A few times we had the privilege of supporting Martin’s hefty weight on our downtrodden arms, but he wasn’t heavy cos he’s our brother. I was pumped when he pulled me up out of the crowd to sing in his face and my unholy voice reigned supreme momentarily, but never to be forgotten. The first time I crowd-surfed, I pulled myself up onto the stage, did a sick ninja kick and then sprawled out into the worshipping arms of my Sisters and Brethren in the pit. I was floating on a sea of love and went back for more a few songs later. The second time, I again approached from the stage and did a sweet forward somersault into the writhing mass of flesh beneath me. I felt like I was fifteen again and that is the most elite feeling in the world. Punk rock is the elixir of youth, and relearning my unshakeable faith in the strength and camaraderie of my fellow thrash lords makes it an honour to be human. “I Love Hardcore Boys / I Love Boys Hardcore” was played last, and my heart swelled with euphoria to hear my favourite song live at the end of such a phenomenal set.

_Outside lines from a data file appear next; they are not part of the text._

import Summits.HubbardSuperconductivity.HubbardSuperconductivity.Theorems.AnisotropyChordTransferFibre3RowCBand
import Summits.HubbardSuperconductivity.HubbardSuperconductivity.Theorems.AnisotropyChordTransferFibre3RowCL2N23975

/-!
# Route `AnisotropyChord` / H0 rotor rung, LEVEL 2 row C (KT-2b), BANDED η-FACTORISED SHARP program: the cell `ν ∈ [23975, 24455]/10⁶`, `a ∈ [9/100, 27/200]`

One `(ν, a)`-cell of the `∀L ≥ 128` kernel certificate of the off-pole tail bound (KT-2b″) with the PartN41-E §1 window-shell
cancellation, the η²-factorised evaluation AND the manifold t-band in the `t·R̄` slots (`…RowCBand`: `rowCEFT`):
★ `cellT23975A0090_rowC` : `RowC.rowCCellCheckFT colN23975 9/100 27/200 459/100 211/100 (50, 24) = true` (one kernel `decide`), composed with
`RowC.offPoleTail_of_rowCCheckFT`, the column's X-sum bracket `xsN23975` and p2's `colN23975_check`:
★★ `offPoleTailT_cellN23975A0090`: for EVERY `L ≥ 128` and every ground two-magnon profile (`0 ≤ Δ < 1`) with `ν`, `a` in the cell,
`‖R′‖² − P − lowN ≤ (211/100)·η_eff·(2ε₁ − T⁺)·U`.  (Supersedes the crude/sharp constants of `…RowCL2N/L2S23975…` on this cell.)
Prover seat `hubbard-h0-rotor-p1` g28–g29 (route lead); helper for piece A = stmt-HubbardSuperconductivity-23918 of rung 19089
(`--supports`, helper class).  Nothing here proves superconductivity in the Hubbard model; one kernel-certified piece of ONE
conditional reduction (the GM₃ ∀L certificate, Level-2 row C = KT-2b); the rotor TARGET as originally worded stays FALSE (g15 verdict).
Mathlib + the tree only; no sorry.  Generated by p1 g28–g29 rowc/mkfiles.py (HOME/hubbard-h0-rotor-p1/rowc/).
-/

set_option linter.dupNamespace false
set_option autoImplicit false

open Literature.Analysis.ValidatedNumerics

namespace Summit.HubbardSuperconductivity.HubbardSuperconductivity.Theorems.AnisotropyChord.Transfer.Fibre3.L2.KT2b

open L2.N1

/-- ★ the banded η-factorised sharp row-C `RExpr` cell check passes with `b = 211/100` on `a ∈ [9/100, 27/200]` over the column `colN23975`. -/
theorem cellT23975A0090_rowC :
    RowC.rowCCellCheckFT colN23975 ((9 : ℚ) / 100) ((27 : ℚ) / 200) ((459 : ℚ) / 100) ((211 : ℚ) / 100) (50, 24) = true := by
  decide +kernel

/-- ★★ on this cell, for EVERY `L ≥ 128` and every ground profile: `‖R′‖² − P − lowN ≤ (211/100)·η_eff·(2ε₁ − T⁺)·U`. -/
theorem offPoleTailT_cellN23975A0090 (L : ℕ) [NeZero L] (hL : 128 ≤ L) {Δ lam2 : ℝ} {f : Tor L → ℝ} (hΔ0 : 0 ≤ Δ) (hΔ1 : Δ < 1)
    (hf : IsGroundTwoMagnon L Δ lam2 f)
    (hν1 : (23975 : ℝ) / 1000000 ≤ lam2 / (2 * Real.pi / L) ^ 2) (hν2 : lam2 / (2 * Real.pi / L) ^ 2 ≤ (24455 : ℝ) / 1000000)
    (ha1 : ((9 : ℝ) / 100) ≤ Δ * f (K1 L)) (ha2 : Δ * f (K1 L) ≤ ((27 : ℝ) / 200)) :
    (ip L (resid L Δ f) (resid L Δ f)).re - polePart L Δ f - lowNormPart L Δ f
      ≤ ((211 : ℝ) / 100) * etaEff L lam2 * (2 * eps1 L - Tplus L Δ f) * Uunit L Δ f := by
  have h := RowC.offPoleTail_of_rowCCheckFT L colN23975 ((9 : ℚ) / 100) ((27 : ℚ) / 200) ((459 : ℚ) / 100) ((211 : ℚ) / 100) (50, 24) 1000000
    cellT23975A0090_rowC colN23975_check xsN23975 hL hΔ0 hΔ1 hf
    (by simpa [colN23975] using hν1) (by simpa [colN23975] using hν2) (by push_cast; simpa using ha1) (by push_cast; simpa using ha2)
  simpa using h

end Summit.HubbardSuperconductivity.HubbardSuperconductivity.Theorems.AnisotropyChord.Transfer.Fibre3.L2.KT2b
/-! ## §2 The permissible centres: exactly the `S ∋ x₁`; the divisor is the forced MODE-1h centre -/

/-- `ord_{(x₁)} F ≥ 2` — indeed `3`. -/
theorem two_le_ordAlong_zero : (2 : ℕ∞) ≤ ordAlong ({0} : Finset (Fin 4)) (Fp : MvPolynomial (Fin 4) K) := by
  refine le_ordAlong_of_forall (n := 2) fun d hd => ?_
  have hd' := support_Fp_subset hd
  simp only [Finset.mem_insert, Finset.mem_singleton] at hd'
  rcases hd' with rfl | rfl <;> simp [degIn_singleton]

/-- **The permissible coordinate centres of `F` are exactly the `S` containing `x₁`.** [folklore] -/
theorem isPermissibleCentre_iff (S : Finset (Fin 4)) :
    IsPermissibleCentre 2 S (Fp : MvPolynomial (Fin 4) K) ↔ (0 : Fin 4) ∈ S := by
  constructor
  · rintro ⟨-, hS⟩
    by_contra h0
    -- the monomial `x₁³x₂` has `S`-degree `≤ 1` when `x₁ ∉ S`
    have hmem : e31 ∈ (Fp : MvPolynomial (Fin 4) K).support := by
      rw [MvPolynomial.mem_support_iff, Fp, coeff_add, coeff_monomial, coeff_monomial, if_pos rfl,
        if_neg e31_ne.symm, add_zero]
      exact one_ne_zero
    have h2 : (2 : ℕ∞) ≤ (degIn S e31 : ℕ∞) := hS.trans (ordAlong_le_of_mem_support hmem)
    have h2' : 2 ≤ degIn S e31 := by exact_mod_cast h2
    have hsub : S ⊆ ({1, 2, 3} : Finset (Fin 4)) := by
      intro i hi
      fin_cases i
      · exact absurd hi h0
      all_goals simp
    have hle : degIn S e31 ≤ degIn ({1, 2, 3} : Finset (Fin 4)) e31 := degIn_mono hsub e31
    have hval : degIn ({1, 2, 3} : Finset (Fin 4)) e31 = 1 := by simp [degIn]
    omega
  · intro h0
    exact ⟨⟨0, h0⟩, two_le_ordAlong_zero.trans (ordAlong_mono (Finset.singleton_subset_iff.mpr h0) _)⟩

/-- **The divisor `{x₁}` is the unique MODE-1h centre of `F`.** [folklore] -/
theorem isMode1hCentre_iff (S : Finset (Fin 4)) :
    IsMode1hCentre 2 S (Fp : MvPolynomial (Fin 4) K) ↔ S = {0} := by
  constructor
  · rintro ⟨hS, hmin⟩
    have h0 : (0 : Fin 4) ∈ S := (isPermissibleCentre_iff S).mp hS
    have hcard : S.card ≤ 1 := by
      have := hmin {0} ((isPermissibleCentre_iff {0}).mpr (Finset.mem_singleton_self 0))
      rwa [Finset.card_singleton] at this
    exact Finset.eq_singleton_iff_unique_mem.mpr
      ⟨h0, fun i hi => Finset.card_le_one.mp hcard i hi 0 h0⟩
  · rintro rfl
    refine ⟨(isPermissibleCentre_iff {0}).mpr (Finset.mem_singleton_self 0), fun S' hS' => ?_⟩
    rw [Finset.card_singleton]
    exact Finset.card_pos.mpr ⟨0, (isPermissibleCentre_iff S').mp hS'⟩

/-! ## §3 The parent is in scope -/

/-- `∂₂ F = x₁³`. -/
theorem pderiv_one_Fp : pderiv 1 (Fp : MvPolynomial (Fin 4) K) = X 0 ^ 3 := by
  rw [Fp_eq_X]
  simp [map_add, (pderiv _).leibniz_pow, pderiv_X]

/-- `x₁³ ∈ J₂⁺(F)`. -/
theorem X_cube_mem : (X 0 : MvPolynomial (Fin 4) K) ^ 3 ∈ singLocusIdeal 2 (Fp : MvPolynomial (Fin 4) K) := by
  rw [IsolationCert.singLocusIdeal_two, ← pderiv_one_Fp]
  exact Ideal.subset_span ⟨1, rfl⟩

/-- **The parent is IN COORDINATE SCOPE**: the only minimal prime of `J₂⁺(F)` is `(x₁)` (it contains `J₂⁺(F)`
since `{x₁}` is permissible — p-12's `IsolatedScope.singLocusIdeal_le_span_X` — and every prime over `J₂⁺(F)`
contains `x₁³`, hence `x₁`). [folklore] -/
theorem inCoordinateScope_parent : InCoordinateScope 2 (Fp : MvPolynomial (Fin 4) K) := by
  intro P hP _
  have hPprime : P.IsPrime := hP.1.1
  have hJP : singLocusIdeal 2 (Fp : MvPolynomial (Fin 4) K) ≤ P := hP.1.2
  have hX0 : (X 0 : MvPolynomial (Fin 4) K) ∈ P := hPprime.mem_of_pow_mem 3 (hJP X_cube_mem)
  let Q : Ideal (MvPolynomial (Fin 4) K) :=
    Ideal.span ((fun i => (X i : MvPolynomial (Fin 4) K)) '' (({0} : Finset (Fin 4)) : Set (Fin 4)))
  have hQP : Q ≤ P := by
    rw [Ideal.span_le]
    rintro _ ⟨i, hi, rfl⟩
    rw [Finset.coe_singleton, Set.mem_singleton_iff] at hi
    subst hi
    exact hX0
  have hQprime : Q.IsPrime := Literature.RingTheory.MvPolynomial.isPrime_span_X_image _
  have hJQ : singLocusIdeal 2 (Fp : MvPolynomial (Fin 4) K) ≤ Q :=
    IsolatedScope.singLocusIdeal_le_span_X two_le_ordAlong_zero
  have hPQ : P ≤ Q := hP.2 ⟨hQprime, hJQ⟩ hQP
  exact ⟨{0}, le_antisymm hPQ hQP⟩

/-! ## §4 The step: the forced divisor step at the chart origin gives the child -/

/-- `chartTransform 2 {x₁} x₁ F = F′` (the DIV step is division by `x₁²`). -/
theorem chartTransform_Fp :
    chartTransform 2 ({0} : Finset (Fin 4)) 0 (Fp : MvPolynomial (Fin 4) K) = Fc := by
  have h := NearDim.X_pow_mul_chartTransform_singleton (two_le_ordAlong_zero (K := K))
  exact mul_left_cancel₀ (pow_ne_zero 2 (X_ne_zero (0 : Fin 4))) (h.trans X_sq_mul_Fc.symm)

/-- The transform at the chart origin is `F′`. -/
theorem pointTransform_parent (r : Fin 4 →₀ ℕ) (exc : Finset (Fin 4)) :
    pointTransform 2 ({0} : Finset (Fin 4)) 0 (0 : Fin 4 → K) ⟨Fp, r, exc⟩ = Fc := by
  rw [pointTransform, PointBlowup.translate_zero]
  exact chartTransform_Fp

/-- The chart origin is an equimultiple point (`F′` has no monomial of degree `1`). -/
theorem isEquimultiplePoint_parent [DecidableEq K] (r : Fin 4 →₀ ℕ) (exc : Finset (Fin 4)) :
    IsEquimultiplePoint 2 ({0} : Finset (Fin 4)) 0 (0 : Fin 4 → K) ⟨Fp, r, exc⟩ := by
  intro d _ hdeg
  rw [pointTransform_parent, Fc, coeff_add, coeff_monomial, coeff_monomial]
  have hdeg' : d 0 + d 1 + d 2 + d 3 < 2 := by
    rw [← degIn_univ] at hdeg; simpa [degIn, Fin.sum_univ_four] using hdeg
  have h1 : e11 ≠ d := by rintro rfl; simp at hdeg'
  have h2 : e1011 ≠ d := by rintro rfl; simp at hdeg'
  rw [if_neg h1, if_neg h2, add_zero]

/-- **The forced divisor step at the chart origin maps `F` to `F′`.** -/
theorem step_F_parent [DecidableEq K] (r : Fin 4 →₀ ℕ) (exc : Finset (Fin 4)) :
    (CentreBlowup.step 2 ({0} : Finset (Fin 4)) 0 (0 : Fin 4 → K) ⟨Fp, r, exc⟩).F = Fc := by
  rw [Perm2Bound.step_F_origin (Finset.mem_singleton_self 0) (0 : Fin 4 → K) (fun _ => rfl)
    ⟨Fp, r, exc⟩ deletePthPowers_Fp (NearDim.forall_le_degIn_of_le_ordAlong two_le_ordAlong_zero)]
  exact chartTransform_Fp

/-- `F′ ≠ 0`. -/
theorem Fc_ne_zero : (Fc : MvPolynomial (Fin 4) K) ≠ 0 := by
  intro h
  have : coeff e11 (Fc : MvPolynomial (Fin 4) K) = 1 := by
    rw [Fc, coeff_add, coeff_monomial, coeff_monomial, if_pos rfl, if_neg e11_ne.symm, add_zero]
  rw [h, coeff_zero] at this
  exact zero_ne_one this

/-- The divisor step at the origin is a SPINE edge of MODE 1h. -/
theorem spineEdge_parent [DecidableEq K] (r : Fin 4 →₀ ℕ) (exc : Finset (Fin 4)) :
    SpineEdge 2 ({0} : Finset (Fin 4)) (⟨Fp, r, exc⟩ : State K)
      (CentreBlowup.step 2 ({0} : Finset (Fin 4)) 0 (0 : Fin 4 → K) ⟨Fp, r, exc⟩) :=
  ⟨0, Finset.mem_singleton_self 0, isEquimultiplePoint_parent r exc,
    by rw [step_F_parent]; exact Fc_ne_zero, rfl⟩

/-- … hence a MODE-1h step. -/
theorem step1h_parent [DecidableEq K] (r : Fin 4 →₀ ℕ) (exc : Finset (Fin 4)) :
    Step1h 2 (⟨Fp, r, exc⟩ : State K) (CentreBlowup.step 2 ({0} : Finset (Fin 4)) 0 (0 : Fin 4 → K) ⟨Fp, r, exc⟩) :=
  ⟨{0}, (isMode1hCentre_iff {0}).mpr rfl, edge_of_spineEdge 2 _ _ _ (spineEdge_parent r exc)⟩

/-! ## §5 The child is out of scope -/

/-- **The child `F′ = x₁(x₂ + x₃x₄)` is OUT OF COORDINATE SCOPE** over every field of characteristic `2`:
`J₂⁺(F′) = (x₂ + x₃x₄, x₁)` vanishes along the branch `(0, t², t, t)` (which leaves every coordinate subspace
other than `V(x₁)`), while `∂₁F′ = x₂ + x₃x₄` does not vanish at `(0,1,0,0) ∈ V(x₁)` (p-14's curve
certificate). [folklore] -/
theorem not_inCoordinateScope_child [CharP K 2] : ¬ InCoordinateScope 2 (Fc : MvPolynomial (Fin 4) K) := by
  have h2 : (2 : PowerSeries K) = 0 := by
    rw [← map_ofNat (algebraMap K (PowerSeries K)) 2, CharTwo.two_eq_zero, map_zero]
  have hPP : ∀ P : PowerSeries K, P + P = 0 := fun P => by rw [← two_mul, h2, zero_mul]
  rw [Fc_eq_X]
  refine IsolationCert.not_inCoordinateScope_two_of_powerSeriesCurve
    (fun k => if k = 0 then 0 else if k = 1 then PowerSeries.X * PowerSeries.X else PowerSeries.X)
    (fun k => ?_) {0} (fun i hi => ?_) (fun k => ?_) 0 (fun k => if k = 1 then 1 else 0) (fun i hi => ?_) ?_
  · fin_cases k <;> simp
  · fin_cases i <;> simp_all [PowerSeries.X_ne_zero]
  · fin_cases k
    all_goals simp [map_add, map_mul, pderiv_X]
    all_goals exact hPP _
  · fin_cases i <;> simp_all
  · simp [map_add, map_mul, pderiv_X]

Afterwards, I saw Blackie and told him how much fun I had, then thanked him. He thanked me, to which I countered, “No! Thank YOU!” and he tried to thank me more so I told him I’d fight him if he kept trying to lay the blame for such awesomeness on my unworthy conscience. Lucky he thought it was funny; a lesser human could have been offended in light of recent events. I bought a Limp Wrist shirt and the merch dude suggested I get it signed by Martin who standeth nearby. I had no pen, but he gave me a very sweaty Hairy Bear hug and let me wipe the cloth over his perspiring arse, which is a far-superior stamp of approval in my opinion.
Outside, Bad Bitch#1, Tater Tot and I were yarning with some dudes about the gig and such forth. I was engaged in conversation with a tall and smiling messy-haired skate rat, and we speaketh of unknown rad bands that we thought the other should know of. We swapped phone numbers and have since sent suggestions and files to and fro. I would like to thank him for the heads-up on The Mentally Unstable who have been getting a solid work-out the last week, and I hope that Gravelrash was a worthy exchange for him. Tater Tot had her mojo rising and pashed one of the dudes with a full assault and left him gasping. She later jumped into a cab full of these boys for round two. Bad Bitch#1 and I pissed our jeans laughing at her antics, then we all went across the road, sunk more piss and regaled each other with tales of fighting from our teenage years.
In summary, short and sweet: that was a faultless night, filled with good company old and new, and a fucking epic start to this new year. Limp Wrist and Hard-Ons, I thank you from the bottom of my cold, black heart for creating such fond thrash-filled memories. Much love!